Cuando empecé en esto del trote hace ya veintiún meses, a las ocho o diez semanas me di cuenta de que estaba siendo víctima de un enganche peligroso, sensación que se centuplicó tras correr mi primera carrera popular. Me obligaba a salir a entrenar sí o sí, en cualquier situación climatológica, aunque cayeran chuzos, estuviera cansada o tuviera otra cosa que hacer. Esto fue "in crescendo" hasta que me topé, hace unos ocho meses, con una situación de sobreentrenamiento de la que creo que aún no me he recuperado del todo. Tras ese punto álgido, comenzó la lucha. Me di cuenta de que estaba metida en un combate entre lo que quería mi cerebro (seguir entrenando a dolor) y lo que me decía mi cuerpo (bajar el ritmo o incluso dejarlo). Entré entonces en una espiral de remordimientos de conciencia continuos y aún así manteniendo más o menos un ritmo uniforme de entrenamientos: tres días a la semana, etc. Lo malo de las espirales es que resulta complicado salir de ellas, así que aproveché la puerta abierta de las vacaciones de semana santa para tomarme un descanso. Como me iba a ir de viaje y no iba a poder entrenar, decidí descansar, recapacitar e intentar volver a los orígenes: correr como actividad sana que me mantiene en forma. Y ha sido como quitarme un peso de encima, lo juro. He decidido adoptar la filosofía del NPN: no pasa nada. ¿Que hoy no me apetece ir? no pasa nada. ¿Que hoy fui e hice un tiempo más penoso que de costumbre? No pasa nada. ¿Que hice menos distancia de la prevista? No pasa nada. Ya está bien de culpabilidad judeo-cristiana.

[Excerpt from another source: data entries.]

import Literature.NumberTheory.ConnesConsani2021.ArchKernelTier2Panels
import HarnessLib

/-!
# (E-a) Tier 2 — kernel reproduction of the panel data in FLAT form, group 13 (coarse panels 52..55)

RH-FREE certified-numerics plumbing (cell rh-crit, seat rh-crit-cc-iso g4).  Same computation as
`ArchKernelTier2PanelsCheck13.lean`, but each equality is stated MATCH-FREE and one panel per theorem —
`subSups (tsubI (sigmaTM K) ((s8TM hQ 6 (centre K) combinedLit).getD [])) = panelM[K]` — which is the exact shape the
read-back `ArchCertT2.hM_of_subSups` / `tier2_hM_of` (T2d soundness) consumes by `exact`, with no definitional unfolding
of the certificate data in any later proof (rewriting under the `match` of `panelSups` makes the kernel unfold the data:
«deep recursion»).  `decide +kernel` only (≈ 4 × 30 s), standard axioms.
WHAT THIS IS NOT: a statement about the prolate functions or about RH; nothing here bears on the truth of RH.
-/

open Literature.Analysis.ValidatedNumerics.PolyMP
open Literature.NumberTheory.ConnesConsani2021.ArchCertSigma (sigmaTM hQ)

namespace Literature.NumberTheory.ConnesConsani2021.ArchCertT2

set_option maxRecDepth 200000 in
/-- **Flat panel fact 52**: the kernel's 32 sub-panel sups of `sigmaTM 52 − s8TM` ARE row 52 of `panelM`. [cite: ConnesConsani2021, §6.4 Fact 6.1 + Lemma 6.3 p. 24 (in-kernel (E-a) certificate); §6.3 p. 24] -/
theorem panelFlat_52 :
    subSups (tsubI (sigmaTM 52) ((s8TM hQ 6 (centre 52) combinedLit).getD [])) = panelM.getD 52 [] := by
  decide +kernel

set_option maxRecDepth 200000 in
/-- **Flat panel fact 53**: the kernel's 32 sub-panel sups of `sigmaTM 53 − s8TM` ARE row 53 of `panelM`. [cite: ConnesConsani2021, §6.4 Fact 6.1 + Lemma 6.3 p. 24 (in-kernel (E-a) certificate); §6.3 p. 24] -/
theorem panelFlat_53 :
    subSups (tsubI (sigmaTM 53) ((s8TM hQ 6 (centre 53) combinedLit).getD [])) = panelM.getD 53 [] := by
  decide +kernel

set_option maxRecDepth 200000 in
/-- **Flat panel fact 54**: the kernel's 32 sub-panel sups of `sigmaTM 54 − s8TM` ARE row 54 of `panelM`. [cite: ConnesConsani2021, §6.4 Fact 6.1 + Lemma 6.3 p. 24 (in-kernel (E-a) certificate); §6.3 p. 24] -/
theorem panelFlat_54 :
    subSups (tsubI (sigmaTM 54) ((s8TM hQ 6 (centre 54) combinedLit).getD [])) = panelM.getD 54 [] := by
  decide +kernel

set_option maxRecDepth 200000 in
/-- **Flat panel fact 55**: the kernel's 32 sub-panel sups of `sigmaTM 55 − s8TM` ARE row 55 of `panelM`. [cite: ConnesConsani2021, §6.4 Fact 6.1 + Lemma 6.3 p. 24 (in-kernel (E-a) certificate); §6.3 p. 24] -/
theorem panelFlat_55 :
    subSups (tsubI (sigmaTM 55) ((s8TM hQ 6 (centre 55) combinedLit).getD [])) = panelM.getD 55 [] := by
  decide +kernel

end Literature.NumberTheory.ConnesConsani2021.ArchCertT2
/-!
# Crux `PriceOfContractivity` (stmt-ValiantsHypothesis-10583), line `birth` — stub
# `stub_cycleBound`: the cycle-mean bound from balancing and the arc bound

Route `ValiantsHypothesis/ContractivityPrice`, crux K1
(`Summit.ValiantsHypothesis.ValiantsHypothesis.Theses.ContractivityPrice.PriceOfContractivity`).
This file proves the registered stub `stub_cycleBound` of the lead's skeleton (line `birth`,
rev 4): the REDUCTION of Theorem 4 ("max cycle geometric mean `≤ 240 R³ ×` principal-minor
radius") to Lemma 1 (max-plus balancing by a positive diagonal similarity) and Lemma 2 (the arc
bound for matrices with unit superdiagonal and tiny interval minors), both taken as hypotheses
verbatim.

Proof.  Let `γ` be the maximum over all cycles `u : Fin (k+1) ↪ Fin R` of the geometric mean
`‖∏ t, K (u t) (u (t+1))‖ ^ (1/(k+1))`; every cycle product is then `≤ γ ^ length`, so it suffices
to show `γ ≤ 240 R³ ν`.  If `γ = 0` there is nothing to do; if the maximum is attained on a loop,
`γ = ‖K i i‖ ≤ ν`.  Otherwise it is attained on a cycle `u` of length `k + 1 ≥ 2`; balancing at
level `γ` gives positive weights `d` with `d i ‖K i j‖ / d j ≤ γ`, and along `u` the balanced,
normalised edge weights have modulus `≤ 1` and product `≥ 1`, hence modulus exactly `1`.
Conjugating the restriction of the balanced matrix to the cycle (in cyclic order) by the diagonal
unitary of partial edge products produces `B` with unit superdiagonal, entries of modulus `≤ 1`,
interval minors `≤ (ν/γ)^{size}` (they are rescaled principal minors of `K`) and closing edge
`‖B k 0‖ = 1`; if `ν/γ ≤ 1/(240 (k+1)³)` the arc bound would give `‖B k 0‖ ≤ (16(k+1))^k (ν/γ)^{k+1}
< 1`, a contradiction.  Hence `γ < 240 (k+1)³ ν ≤ 240 R³ ν`.
-/

noncomputable section

-- single-conjunct layout: Sub = Summit, duplicated namespace component intended
set_option linter.dupNamespace false

namespace Summit.ValiantsHypothesis.ValiantsHypothesis.Theorems.PriceOfContractivity.CycleBound

open Matrix Finset

/-! ### Two elementary lemmas -/

/-- Two-sided diagonal scaling of a matrix scales the determinant by the products of the scaling
factors: `det (α i * M i j * β j) = (∏ α) * (∏ β) * det M`. [folklore] -/
theorem det_of_mul_mul {n : Type*} [Fintype n] [DecidableEq n] {S : Type*} [CommRing S]
    (α β : n → S) (M : Matrix n n S) :
    (Matrix.of fun i j => α i * M i j * β j).det = (∏ i, α i) * (∏ j, β j) * M.det := by
  have h1 : (Matrix.of fun i j => α i * M i j * β j) =
      Matrix.of fun i j => α i * (Matrix.of fun i' j' => β j' * M i' j') i j := by
    ext i j
    simp only [Matrix.of_apply]
    ring
  rw [h1, Matrix.det_mul_column, Matrix.det_mul_row]
  ring

/-- If finitely many reals in `[0, 1]` have product `≥ 1`, each of them equals `1`. [folklore] -/
theorem eq_one_of_one_le_prod {ι : Type*} [Fintype ι] [DecidableEq ι] (f : ι → ℝ)
    (h0 : ∀ i, 0 ≤ f i) (h1 : ∀ i, f i ≤ 1) (hp : 1 ≤ ∏ i, f i) (i : ι) : f i = 1 := by
  refine le_antisymm (h1 i) ?_
  have hrest : ∏ j ∈ Finset.univ.erase i, f j ≤ 1 :=
    Finset.prod_le_one (fun j _ => h0 j) (fun j _ => h1 j)
  calc (1 : ℝ) ≤ ∏ j, f j := hp
    _ = f i * ∏ j ∈ Finset.univ.erase i, f j := (Finset.mul_prod_erase _ _ (Finset.mem_univ i)).symm
    _ ≤ f i * 1 := mul_le_mul_of_nonneg_left hrest (h0 i)
    _ = f i := mul_one _

/-! ### The reduction on a critical cycle of length at least two -/

/-- **Core of the reduction.** Let `d` be positive weights with `d i ‖K i j‖ / d j ≤ γ` (`γ > 0`),
let all principal minors of `K` be `≤ ν^{size}`, and let `u` be a cycle of length `k + 1 ≥ 2` with
cycle product of modulus `≥ γ^{k+1}`.  Then the arc bound (hypothesis `harc`, Lemma 2) forces
`γ ≤ 240 (k+1)³ ν`: the balanced, normalised, phase-conjugated restriction of `K` to the cycle has
unit superdiagonal, entries of modulus `≤ 1`, interval minors `≤ (ν/γ)^{size}` and a closing edge
of modulus `1`, which the arc bound makes `< 1` as soon as `ν/γ ≤ 1/(240 (k+1)³)`. [folklore] -/
theorem core_cycle
    (harc : ∀ (n : ℕ) (B : Matrix (Fin n) (Fin n) ℂ) (δ : ℝ), 2 ≤ n → 0 ≤ δ →
      δ ≤ 1 / (240 * (n : ℝ) ^ 3) →
      (∀ (t : ℕ) (h : t + 1 < n), B ⟨t, by omega⟩ ⟨t + 1, h⟩ = 1) →
      (∀ i j : Fin n, ‖B i j‖ ≤ 1) →
      (∀ (a k : ℕ) (h : a + k < n),
        ‖(B.submatrix (fun i : Fin (k + 1) => (⟨a + i.val, by omega⟩ : Fin n))
          (fun i : Fin (k + 1) => (⟨a + i.val, by omega⟩ : Fin n))).det‖ ≤ δ ^ (k + 1)) →
      ∀ (a k : ℕ) (h : a + k < n), ‖B ⟨a + k, h⟩ ⟨a, by omega⟩‖ ≤ (16 * (n : ℝ)) ^ k * δ ^ (k + 1))
    {R : ℕ} (K : Matrix (Fin R) (Fin R) ℂ) {ν γ : ℝ} (hν : 0 ≤ ν) (hγ : 0 < γ)
    (hmin : ∀ (k : ℕ) (w : Fin (k + 1) → Fin R), Function.Injective w →
      ‖(K.submatrix w w).det‖ ≤ ν ^ (k + 1))
    (d : Fin R → ℝ) (hd : ∀ i, 0 < d i) (hdK : ∀ i j, d i * ‖K i j‖ / d j ≤ γ)
    {k : ℕ} (hk : 1 ≤ k) (u : Fin (k + 1) → Fin R) (hu : Function.Injective u)
    (hP : γ ^ (k + 1) ≤ ‖∏ t, K (u t) (u (t + 1))‖) :
    γ ≤ 240 * ((k : ℝ) + 1) ^ 3 * ν := by
  -- the balanced, normalised matrix `e = D K D⁻¹ / γ`
  set e : Matrix (Fin R) (Fin R) ℂ :=
    fun i j => (d i : ℂ) * K i j * ((d j : ℂ))⁻¹ * ((γ : ℂ))⁻¹ with he_def
  have he_norm : ∀ i j, ‖e i j‖ = ‖K i j‖ * (d i / d j) * γ⁻¹ := by
    intro i j
    simp only [he_def, norm_mul, norm_inv, Complex.norm_real, Real.norm_eq_abs,
      abs_of_pos (hd _), abs_of_pos hγ]
    ring
  have he_le : ∀ i j, ‖e i j‖ ≤ 1 := by
    intro i j
    have h1 : ‖K i j‖ * (d i / d j) * γ⁻¹ = (d i * ‖K i j‖ / d j) / γ := by ring
    rw [he_norm, h1, div_le_one hγ]
    exact hdK i j
  -- the cycle edges have modulus exactly one
  set c : Fin (k + 1) → ℂ := fun t => e (u t) (u (t + 1)) with hc_def
  have hc_le : ∀ t, ‖c t‖ ≤ 1 := fun t => he_le _ _
  have hshift : ∏ t : Fin (k + 1), d (u (t + 1)) = ∏ t, d (u t) :=
    Fintype.prod_equiv (Equiv.addRight 1) _ _ (fun t => rfl)
  have hdprod : 0 < ∏ t : Fin (k + 1), d (u t) := Finset.prod_pos (fun t _ => hd _)
  have hprod : ∏ t, ‖c t‖ = ‖∏ t, K (u t) (u (t + 1))‖ * (γ ^ (k + 1))⁻¹ := by
    have h1 : ∏ t, ‖c t‖ =
        (∏ t, ‖K (u t) (u (t + 1))‖) * ((∏ t, d (u t)) / (∏ t : Fin (k + 1), d (u (t + 1)))) *
          ∏ _t : Fin (k + 1), γ⁻¹ := by
      rw [← Finset.prod_div_distrib, ← Finset.prod_mul_distrib, ← Finset.prod_mul_distrib]
      exact Finset.prod_congr rfl (fun t _ => by rw [hc_def, he_norm])
    rw [h1, hshift, div_self hdprod.ne', mul_one, Finset.prod_const, Finset.card_univ,
      Fintype.card_fin, norm_prod, inv_pow]
  have hone : 1 ≤ ∏ t, ‖c t‖ := by
    rw [hprod, ← div_eq_mul_inv, one_le_div (pow_pos hγ _)]
    exact hP
  have hc1 : ∀ t, ‖c t‖ = 1 :=
    eq_one_of_one_le_prod (fun t => ‖c t‖) (fun t => norm_nonneg _) hc_le hone
  -- phases: partial products of the edge weights
  set c' : ℕ → ℂ := fun t => if h : t < k + 1 then c ⟨t, h⟩ else 1 with hc'_def
  have hc'1 : ∀ t, ‖c' t‖ = 1 := by
    intro t
    simp only [hc'_def]
    split_ifs
    · exact hc1 _
    · exact norm_one
  set ph : ℕ → ℂ := fun t => ∏ s ∈ Finset.range t, c' s with hph_def
  have hph1 : ∀ t, ‖ph t‖ = 1 := by
    intro t
    simp only [hph_def, norm_prod, hc'1, Finset.prod_const_one]
  have hph_ne : ∀ t, ph t ≠ 0 := fun t => by
    rw [← norm_ne_zero_iff, hph1]; exact one_ne_zero
  have hph_succ : ∀ t, ph (t + 1) = ph t * c' t := fun t => Finset.prod_range_succ _ _
  -- the conjugated restriction to the cycle
  set B : Matrix (Fin (k + 1)) (Fin (k + 1)) ℂ :=
    Matrix.of fun t s => ph t.val * e (u t) (u s) * (ph s.val)⁻¹ with hB_def
  have hBnorm : ∀ t s, ‖B t s‖ = ‖e (u t) (u s)‖ := by
    intro t s
    simp only [hB_def, Matrix.of_apply, norm_mul, norm_inv, hph1]
    ring
  have hA2 : ∀ i j : Fin (k + 1), ‖B i j‖ ≤ 1 := fun i j => (hBnorm i j).le.trans (he_le _ _)
  have hA1 : ∀ (t : ℕ) (h : t + 1 < k + 1), B ⟨t, by omega⟩ ⟨t + 1, h⟩ = 1 := by
    intro t h
    have hsucc : (⟨t, by omega⟩ : Fin (k + 1)) + 1 = ⟨t + 1, h⟩ := by
      apply Fin.ext
      rw [Fin.val_add_one_of_lt (by rw [Fin.lt_def]; exact (show t < k by omega))]
    have hct : c' t = e (u ⟨t, by omega⟩) (u ⟨t + 1, h⟩) := by
      simp only [hc'_def, dif_pos (show t < k + 1 by omega), hc_def, hsucc]
    have hne : ph t * c' t ≠ 0 := by rw [← hph_succ]; exact hph_ne _
    simp only [hB_def, Matrix.of_apply]
    rw [← hct, hph_succ, mul_inv_cancel₀ hne]
  have hA3 : ∀ (a j : ℕ) (h : a + j < k + 1),
      ‖(B.submatrix (fun i : Fin (j + 1) => (⟨a + i.val, by omega⟩ : Fin (k + 1)))
        (fun i : Fin (j + 1) => (⟨a + i.val, by omega⟩ : Fin (k + 1)))).det‖ ≤
        (ν / γ) ^ (j + 1) := by
    intro a j h
    set f : Fin (j + 1) → Fin (k + 1) := fun i => ⟨a + i.val, by omega⟩ with hf_def
    have hf : Function.Injective f := by
      intro i i' hii'
      simp only [hf_def, Fin.mk.injEq] at hii'
      exact Fin.ext (by omega)
    have hw : Function.Injective (u ∘ f) := hu.comp hf
    have hsub : B.submatrix f f = Matrix.of fun i i' =>
        (ph (f i).val * (d (u (f i)) : ℂ)) * (K.submatrix (u ∘ f) (u ∘ f)) i i' *
          (((d (u (f i')) : ℂ))⁻¹ * ((γ : ℂ))⁻¹ * (ph (f i').val)⁻¹) := by
      ext i i'
      simp only [Matrix.submatrix_apply, hB_def, Matrix.of_apply, he_def, Function.comp_apply]
      ring
    have hfac : ∀ i : Fin (j + 1), ‖ph (f i).val * (d (u (f i)) : ℂ)‖ *
        ‖((d (u (f i)) : ℂ))⁻¹ * ((γ : ℂ))⁻¹ * (ph (f i).val)⁻¹‖ = γ⁻¹ := by
      intro i
      have hdi : d (u (f i)) ≠ 0 := (hd _).ne'
      simp only [norm_mul, norm_inv, hph1, Complex.norm_real, Real.norm_eq_abs,
        abs_of_pos (hd _), abs_of_pos hγ]
      field_simp
    rw [hsub, det_of_mul_mul, norm_mul, norm_mul, norm_prod, norm_prod, ← Finset.prod_mul_distrib,
      Finset.prod_congr rfl (fun i _ => hfac i), Finset.prod_const, Finset.card_univ,
      Fintype.card_fin, div_pow, div_eq_inv_mul, ← inv_pow]
    exact mul_le_mul_of_nonneg_left (hmin j (u ∘ f) hw) (by positivity)
  -- the closing edge has modulus one
  have hlast : ‖B ⟨0 + k, by omega⟩ ⟨0, by omega⟩‖ = 1 := by
    rw [hBnorm]
    have hwrap : (⟨0 + k, by omega⟩ : Fin (k + 1)) + 1 = ⟨0, by omega⟩ := by
      apply Fin.ext
      simp [Fin.val_add]
    have h1 := hc1 ⟨0 + k, by omega⟩
    simp only [hc_def, hwrap] at h1
    exact h1
  -- if `ν / γ` were small, the arc bound would make the closing edge `< 1`
  by_contra hcon
  push Not at hcon
  have hk2 : 2 ≤ k + 1 := by omega
  have hδ0 : 0 ≤ ν / γ := div_nonneg hν hγ.le
  have hcast : ((k + 1 : ℕ) : ℝ) = (k : ℝ) + 1 := by push_cast; ring
  have hk1 : (1 : ℝ) ≤ (k : ℝ) + 1 := by
    have : (0 : ℝ) ≤ (k : ℝ) := Nat.cast_nonneg k
    linarith
  have hδ : ν / γ ≤ 1 / (240 * ((k + 1 : ℕ) : ℝ) ^ 3) := by
    rw [hcast, div_le_div_iff₀ hγ (by positivity), one_mul]
    nlinarith [hcon]
  have hbound := harc (k + 1) B (ν / γ) hk2 hδ0 hδ hA1 hA2 hA3 0 k (by omega)
  rw [hlast, hcast] at hbound
  have h16 : 16 * ((k : ℝ) + 1) * (ν / γ) ≤ 1 := by
    rw [hcast] at hδ
    calc 16 * ((k : ℝ) + 1) * (ν / γ) ≤ 16 * ((k : ℝ) + 1) * (1 / (240 * ((k : ℝ) + 1) ^ 3)) := by
          gcongr
      _ = (1 / 15) * (1 / ((k : ℝ) + 1) ^ 2) := by field_simp; ring
      _ ≤ (1 / 15) * 1 := by
          gcongr
          rw [div_le_one (by positivity)]
          nlinarith [hk1]
      _ ≤ 1 := by norm_num
  have hδ1 : ν / γ < 1 := by
    rw [hcast] at hδ
    refine lt_of_le_of_lt hδ ?_
    rw [div_lt_one (by positivity)]
    have hk3 : (1 : ℝ) ≤ ((k : ℝ) + 1) ^ 3 := one_le_pow₀ hk1
    linarith
  have hlt : (16 * ((k : ℝ) + 1)) ^ k * (ν / γ) ^ (k + 1) < 1 := by
    rw [pow_succ, ← mul_assoc, ← mul_pow]
    calc (16 * ((k : ℝ) + 1) * (ν / γ)) ^ k * (ν / γ) ≤ 1 ^ k * (ν / γ) := by gcongr
      _ < 1 := by rw [one_pow, one_mul]; exact hδ1
  linarith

Resumiendo: que he decidido dejar de prepararme para las carreras populares, que no dejar de correr ni de ir a las carreras populares. Lo que tenga que sonar, sonará. Quizá si no hubiera bajado los tiempos en las tres últimas entrenando muy poco no habría tomado la decisión. ¿Será para siempre? No pasa nada. ¿Volverá mi obsesión? No pasa nada.
A todo esto, el domingo corro mi carrera favorita: los diez kilómetros de La Coruña paralelos a la maratón. Parece ser que el tiempo será más misericordioso con nosotros que el año pasado, lo cual tampoco es muy difícil. Lo siento por mi marido y me alegro por mí. No he perdido la ilusión por ir, pero no he entrenado mucho. Firmo por el tiempo de mi última diez mil sin mirar: 1:08. Lo máximo que he corrido estos días han sido seis kilómetros y arrastrando un poco el culito, pero... NPN. Y la semana que viene estaré por aquí contando la crónica, por supuesto, porque termine o no... ¡NO PASA NADA!